# What the task asks
Write out, please, the lines from the beginning of the material to the line with "set_option linter.dupNamespace false", including both ends and nothing else.

# Supplied data
import Summits.HubbardSuperconductivity.HubbardSuperconductivity.Theorems.AnisotropyChordTransferFibre3FinXDEvalW

/-!
# Route `AnisotropyChord` / H0 rotor rung: FIN per-`L` row-D (KT-2a″) cell facts, `L = 20`, cells 90–90

Kernel facts `xdCellAny0 20 (49/50) la lb aD = true` (in-kernel point tables, zero data; `decide +kernel`) for the combined-cell
grid of `L = 20` (g5 design, 1–2.5 % cells); assembled in `…FinXDTwenty`.  Prover seat `hubbard-h0-rotor-p3` g7; helper for piece A =
stmt-HubbardSuperconductivity-23918 of rung 19089 (`--supports`, helper class).  WHAT THIS IS NOT: nothing here proves superconductivity in the
Hubbard model (rotor TARGET as worded stays FALSE, g15 verdict); kernel facts for ONE hypothesis of ONE conditional reduction.
-/

set_option linter.dupNamespace false
set_option autoImplicit false

namespace Summit.HubbardSuperconductivity.HubbardSuperconductivity.Theorems.AnisotropyChord.Transfer.Fibre3

namespace FinXD

/-- cell 90 of `L = 20` (`cert`). [folklore] -/
theorem xd20_90 : xdCellAny0 20 (49/50 : ℚ) 1240910703263283 1271933470844866 (2/25 : ℚ) = true := by (rw [← xdCellAnyW0_eq]; decide +kernel)

end FinXD

end Summit.HubbardSuperconductivity.HubbardSuperconductivity.Theorems.AnisotropyChord.Transfer.Fibre3
import Mathlib.LinearAlgebra.Trace
import Mathlib.LinearAlgebra.Matrix.StdBasis
import Literature.MathematicalPhysics.QuantumLattice.LiebRobinson
import Literature.MathematicalPhysics.QuantumLattice.ProductOperators
import Literature.MathematicalPhysics.QuantumLattice.MatrixProductStatesPeriodicGroundStateProofs
import Literature.MathematicalPhysics.QuantumLattice.SpinChainsAkltCorrelationProofs
import HarnessLib

/-!
# Ring correlations of a periodic MPS as traces of transfer operators

Helper file towards the discharge of
`Literature.MathematicalPhysics.QuantumLattice.fannes_nachtergaele_werner_decay`
(`LiebRobinson.lean`): the transfer-operator expression of expectation values in the periodic
matrix product state `ψ_L = ringMPS L A` on the ring `ℤ/L` (Fannes–Nachtergaele–Werner 1992,
eq. (3.1) and §5 eq. (5.5)/(5.8); Perez-Garcia–Verstraete–Wolf–Cirac 2007, §3.2.2). Theorems only;
no definition, no named fact. The *generalised transfer operator* of a single-site matrix `g`,
`𝔼_g(X) = Σ_{i j} g_{i j} A^j X (A^i)†` (so that `𝔼_1 = 𝔼 = transferOp A`), is written inline as
`∑ i, ∑ j, g i j • LinearMap.mulLeftRight ℂ (A j, (A i)ᴴ)`.

* `opExpect_productOp_ringMPS` — for a product operator `⨂_x G_x` on the ring,
  `⟨ψ_L, (⨂ G) ψ_L⟩ = Tr_{End(M_D)} (𝔼_{G 0} 𝔼_{G 1} ⋯ 𝔼_{G (L-1)})` (sites read along
  `ZMod.finEquiv`);
* `opExpect_one_ringMPS` — `⟨ψ_L, ψ_L⟩ = Tr 𝔼^L`;
* `opExpect_onSite_ringMPS` — `⟨ψ_L, a_x ψ_L⟩ = Tr (𝔼_a 𝔼^{L-1})`;
* `opExpect_onSite_mul_onSite_ringMPS` — for `(y - x).val = m + 1`, `L = m + n + 2` (so `x ≠ y`):
  `⟨ψ_L, a_x b_y ψ_L⟩ = Tr (𝔼_a 𝔼^m 𝔼_b 𝔼^n)`;
* `ringDist_eq_min` — in the same situation `ringDist x y = min (m + 1) (n + 1)`.

Ingredients: the entrywise product structure `productOp` (`ProductOperators`), the
non-commutative expansion of a product of sums (`prod_ofFn_sum` of
`SpinChainsAkltCorrelationProofs`, which treats the AKLT ring by the same transfer-matrix
bookkeeping in Kronecker form), `Tr (X ↦ B X C) = Tr B · Tr C`
(`trace_mulLeftRight`, via `Matrix.stdBasis`), cyclicity of `LinearMap.trace`, and the cyclic
relabelling lemmas of `MatrixProductStatesPeriodicGroundStateProofs` (`ofFn_rotate`,
`finEquiv_apply_eq_natCast`).

## Sources

* M. Fannes, B. Nachtergaele, R. F. Werner, Comm. Math. Phys. **144** (1992) 443–490, eq. (3.1)
  (`ω(A₁ ⊗ 𝟙 ⊗ ⋯ ⊗ 𝟙 ⊗ A_m) = ρ(𝔼_{A₁} 𝔼^{m-2} 𝔼_{A_m}(𝟙))`), §5 eqs. (5.5), (5.8).
  [FannesNachtergaeleWernerCMP1992]
* D. Perez-Garcia, F. Verstraete, M. M. Wolf, J. I. Cirac, Quantum Inf. Comput. **7** (2007) 401,
  §3.2.2 (expectation values of MPS with periodic boundary conditions via `E_𝟙 = Σ A^i ⊗ Ā^i`
  and `E_O`). [PerezGarciaVerstraeteWolfCiracQIC2007]
-/

noncomputable section

open Matrix

namespace Literature.MathematicalPhysics.QuantumLattice

section QLattice

variable {q D : ℕ}

/-! ### Products of lists in an algebra -/

section Lists

variable {R : Type*} [Semiring R]

/-- Scalars factor out of an ordered product in an algebra: `Π_k (c_k • M_k) = (Π_k c_k) • Π_k M_k`
(the matrix case is `prod_ofFn_smul` of `SpinChainsAkltCorrelationProofs`). [folklore] -/
theorem prod_ofFn_smul_of_algebra {S : Type*} [CommSemiring S] [Algebra S R] (L : ℕ) (c : Fin L → S)
    (M : Fin L → R) :
    (List.ofFn fun k => c k • M k).prod = (∏ k, c k) • (List.ofFn M).prod := by
  induction L with
  | zero => simp
  | succ L ih =>
    rw [List.ofFn_succ, List.prod_cons, ih, List.ofFn_succ, List.prod_cons, Fin.prod_univ_succ,
      smul_mul_smul_comm]

end Lists

/-! ### The maps `X ↦ B X C` -/

section MulLeftRight

variable {n : Type*} [Fintype n] [DecidableEq n]

/-- Composition of two-sided multiplications: `(X ↦ a X b) ∘ (X ↦ c X d) = (X ↦ (a c) X (d b))`.
[folklore] -/
theorem mulLeftRight_mul (a b c d : Matrix n n ℂ) :
    LinearMap.mulLeftRight ℂ (a, b) * LinearMap.mulLeftRight ℂ (c, d) =
      LinearMap.mulLeftRight ℂ (a * c, d * b) := by
  ext X : 1
  simp only [Module.End.mul_apply, LinearMap.mulLeftRight_apply, Matrix.mul_assoc]

/-- `X ↦ 1 X 1` is the identity. [folklore] -/
theorem mulLeftRight_one :
    LinearMap.mulLeftRight ℂ ((1 : Matrix n n ℂ), (1 : Matrix n n ℂ)) = 1 := by
  ext X : 1
  simp

/-- Ordered products of two-sided multiplications:
`Π_k (X ↦ P_k X Q_kᴴ) = (X ↦ (Π_k P_k) X (Π_k Q_k)ᴴ)`. [folklore] -/
theorem prod_ofFn_mulLeftRight {L : ℕ} (P Q : Fin L → Matrix n n ℂ) :
    (List.ofFn fun k => LinearMap.mulLeftRight ℂ (P k, (Q k)ᴴ)).prod =
      LinearMap.mulLeftRight ℂ ((List.ofFn P).prod, ((List.ofFn Q).prod)ᴴ) := by
  induction L with
  | zero => simp [mulLeftRight_one]
  | succ L ih =>
    rw [List.ofFn_succ, List.prod_cons, ih, mulLeftRight_mul, List.ofFn_succ, List.ofFn_succ,
      List.prod_cons, List.prod_cons, conjTranspose_mul]

/-- **Trace of a two-sided multiplication**: `Tr_{End(M_n)} (X ↦ B X C) = Tr B · Tr C` (compute in
the basis of matrix units). [folklore] -/
theorem trace_mulLeftRight (B C : Matrix n n ℂ) :
    LinearMap.trace ℂ _ (LinearMap.mulLeftRight ℂ (B, C)) = B.trace * C.trace := by
  have hrepr : ∀ (M : Matrix n n ℂ) (p : n × n), (Matrix.stdBasis ℂ n n).repr M p = M p.1 p.2 := by
    intro M p
    simp [Matrix.stdBasis]
  rw [LinearMap.trace_eq_matrix_trace ℂ (Matrix.stdBasis ℂ n n), Matrix.trace]
  simp only [Matrix.diag_apply, LinearMap.toMatrix_apply, LinearMap.mulLeftRight_apply, hrepr,
    Matrix.mul_apply]
  rw [Matrix.trace, Matrix.trace, Finset.sum_mul_sum, ← Finset.univ_product_univ,
    Finset.sum_product]
  refine Finset.sum_congr rfl fun i _ => Finset.sum_congr rfl fun j _ => ?_
  simp only [Matrix.stdBasis_eq_single, Matrix.single_apply]
  simp [ite_and]

/-- Cyclicity of the trace of endomorphisms along a list: `Tr (M_k ⋯ M_{n-1} M₀ ⋯ M_{k-1}) =
Tr (M₀ ⋯ M_{n-1})`. [folklore] -/
theorem trace_prod_rotate_end {V : Type*} [AddCommGroup V] [Module ℂ V]
    (l : List (Module.End ℂ V)) (k : ℕ) :
    LinearMap.trace ℂ V (l.rotate k).prod = LinearMap.trace ℂ V l.prod := by
  rw [List.rotate_eq_drop_append_take_mod, List.prod_append, LinearMap.trace_mul_comm,
    ← List.prod_append, List.take_append_drop]

end MulLeftRight

/-! ### Expectation values of product operators in the periodic MPS -/

/-- The product of generalised transfer operators along the chain expands into words:
`Π_k 𝔼_{G k} = Σ_{σ τ} (Π_k G k σ_k τ_k) • (X ↦ A^τ X (A^σ)†)`. [folklore] -/
theorem prod_ofFn_transferOpGen (A : MPSTensor q D) {L : ℕ} (G : Fin L → Matrix (Fin q) (Fin q) ℂ) :
    (List.ofFn fun k : Fin L =>
        ∑ i : Fin q, ∑ j : Fin q, G k i j • LinearMap.mulLeftRight ℂ (A j, (A i)ᴴ)).prod =
      ∑ σ : Fin L → Fin q, ∑ τ : Fin L → Fin q, (∏ k, G k (σ k) (τ k)) •
        LinearMap.mulLeftRight ℂ (wordProduct A τ, (wordProduct A σ)ᴴ) := by
  have h1 : (List.ofFn fun k : Fin L =>
      ∑ i : Fin q, ∑ j : Fin q, G k i j • LinearMap.mulLeftRight ℂ (A j, (A i)ᴴ)) =
      List.ofFn fun k : Fin L => ∑ p : Fin q × Fin q,
        G k p.1 p.2 • LinearMap.mulLeftRight ℂ (A p.2, (A p.1)ᴴ) := by
    refine congrArg List.ofFn (funext fun k => ?_)
    rw [Fintype.sum_prod_type]
  rw [h1, prod_ofFn_sum]
  rw [← (Equiv.arrowProdEquivProdArrow (Fin L) (fun _ => Fin q) fun _ => Fin q).symm.sum_comp,
    Fintype.sum_prod_type]
  refine Finset.sum_congr rfl fun σ _ => Finset.sum_congr rfl fun τ _ => ?_
  rw [prod_ofFn_smul_of_algebra, prod_ofFn_mulLeftRight]
  rfl

/-- **Expectation of a product operator in the periodic MPS (chain form).** For the translation
invariant MPS `ψ(σ) = tr (A^{σ₀} ⋯ A^{σ_{L-1}})` on `Fin L` and single-site matrices `G k`,
`⟨ψ, (⨂_k G k) ψ⟩ = Tr_{End(M_D)} (𝔼_{G 0} ⋯ 𝔼_{G (L-1)})` with
`𝔼_g(X) = Σ_{ij} g_{ij} A^j X (A^i)†`.
Fannes–Nachtergaele–Werner (1992) eq. (3.1) and (5.8); Perez-Garcia–Verstraete–Wolf–Cirac
(2007) §3.2.2. [cite: FannesNachtergaeleWernerCMP1992, eq. (3.1)] -/
theorem star_mpsPeriodic_dotProduct_productOp_mulVec (L : ℕ) (A : MPSTensor q D)
    (G : Fin L → Matrix (Fin q) (Fin q) ℂ) :
    star (mpsPeriodic L A) ⬝ᵥ (productOp G *ᵥ mpsPeriodic L A) =
      LinearMap.trace ℂ _ ((List.ofFn fun k : Fin L =>
        ∑ i : Fin q, ∑ j : Fin q, G k i j • LinearMap.mulLeftRight ℂ (A j, (A i)ᴴ)).prod) := by
  rw [prod_ofFn_transferOpGen, map_sum]
  simp only [map_sum, map_smul, trace_mulLeftRight, trace_conjTranspose, smul_eq_mul]
  simp only [dotProduct, mulVec, Pi.star_apply, productOp_apply, mpsPeriodic_apply,
    Finset.mul_sum]
  refine Finset.sum_congr rfl fun σ _ => Finset.sum_congr rfl fun τ _ => ?_
  rw [Complex.star_def]
  ring

/-- Transport of a product operator on the ring `ℤ/L` to the chain `Fin L` along
`ZMod.finEquiv`: entries agree after relabelling both configurations. [folklore] -/
theorem productOp_comp_finEquiv (L : ℕ) [NeZero L] (G : ZMod L → Matrix (Fin q) (Fin q) ℂ)
    (σ τ : TensorIndex (Fin L) q) :
    productOp G (σ ∘ (ZMod.finEquiv L).symm) (τ ∘ (ZMod.finEquiv L).symm) =
      productOp (G ∘ ZMod.finEquiv L) σ τ := by
  rw [productOp_apply, productOp_apply]
  rw [← (ZMod.finEquiv L).toEquiv.prod_comp]
  refine Finset.prod_congr rfl fun k _ => ?_
  simp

# Answer box
import Summits.HubbardSuperconductivity.HubbardSuperconductivity.Theorems.AnisotropyChordTransferFibre3FinXDEvalW

/-!
# Route `AnisotropyChord` / H0 rotor rung: FIN per-`L` row-D (KT-2a″) cell facts, `L = 20`, cells 90–90

Kernel facts `xdCellAny0 20 (49/50) la lb aD = true` (in-kernel point tables, zero data; `decide +kernel`) for the combined-cell
grid of `L = 20` (g5 design, 1–2.5 % cells); assembled in `…FinXDTwenty`.  Prover seat `hubbard-h0-rotor-p3` g7; helper for piece A =
stmt-HubbardSuperconductivity-23918 of rung 19089 (`--supports`, helper class).  WHAT THIS IS NOT: nothing here proves superconductivity in the
Hubbard model (rotor TARGET as worded stays FALSE, g15 verdict); kernel facts for ONE hypothesis of ONE conditional reduction.
-/

set_option linter.dupNamespace false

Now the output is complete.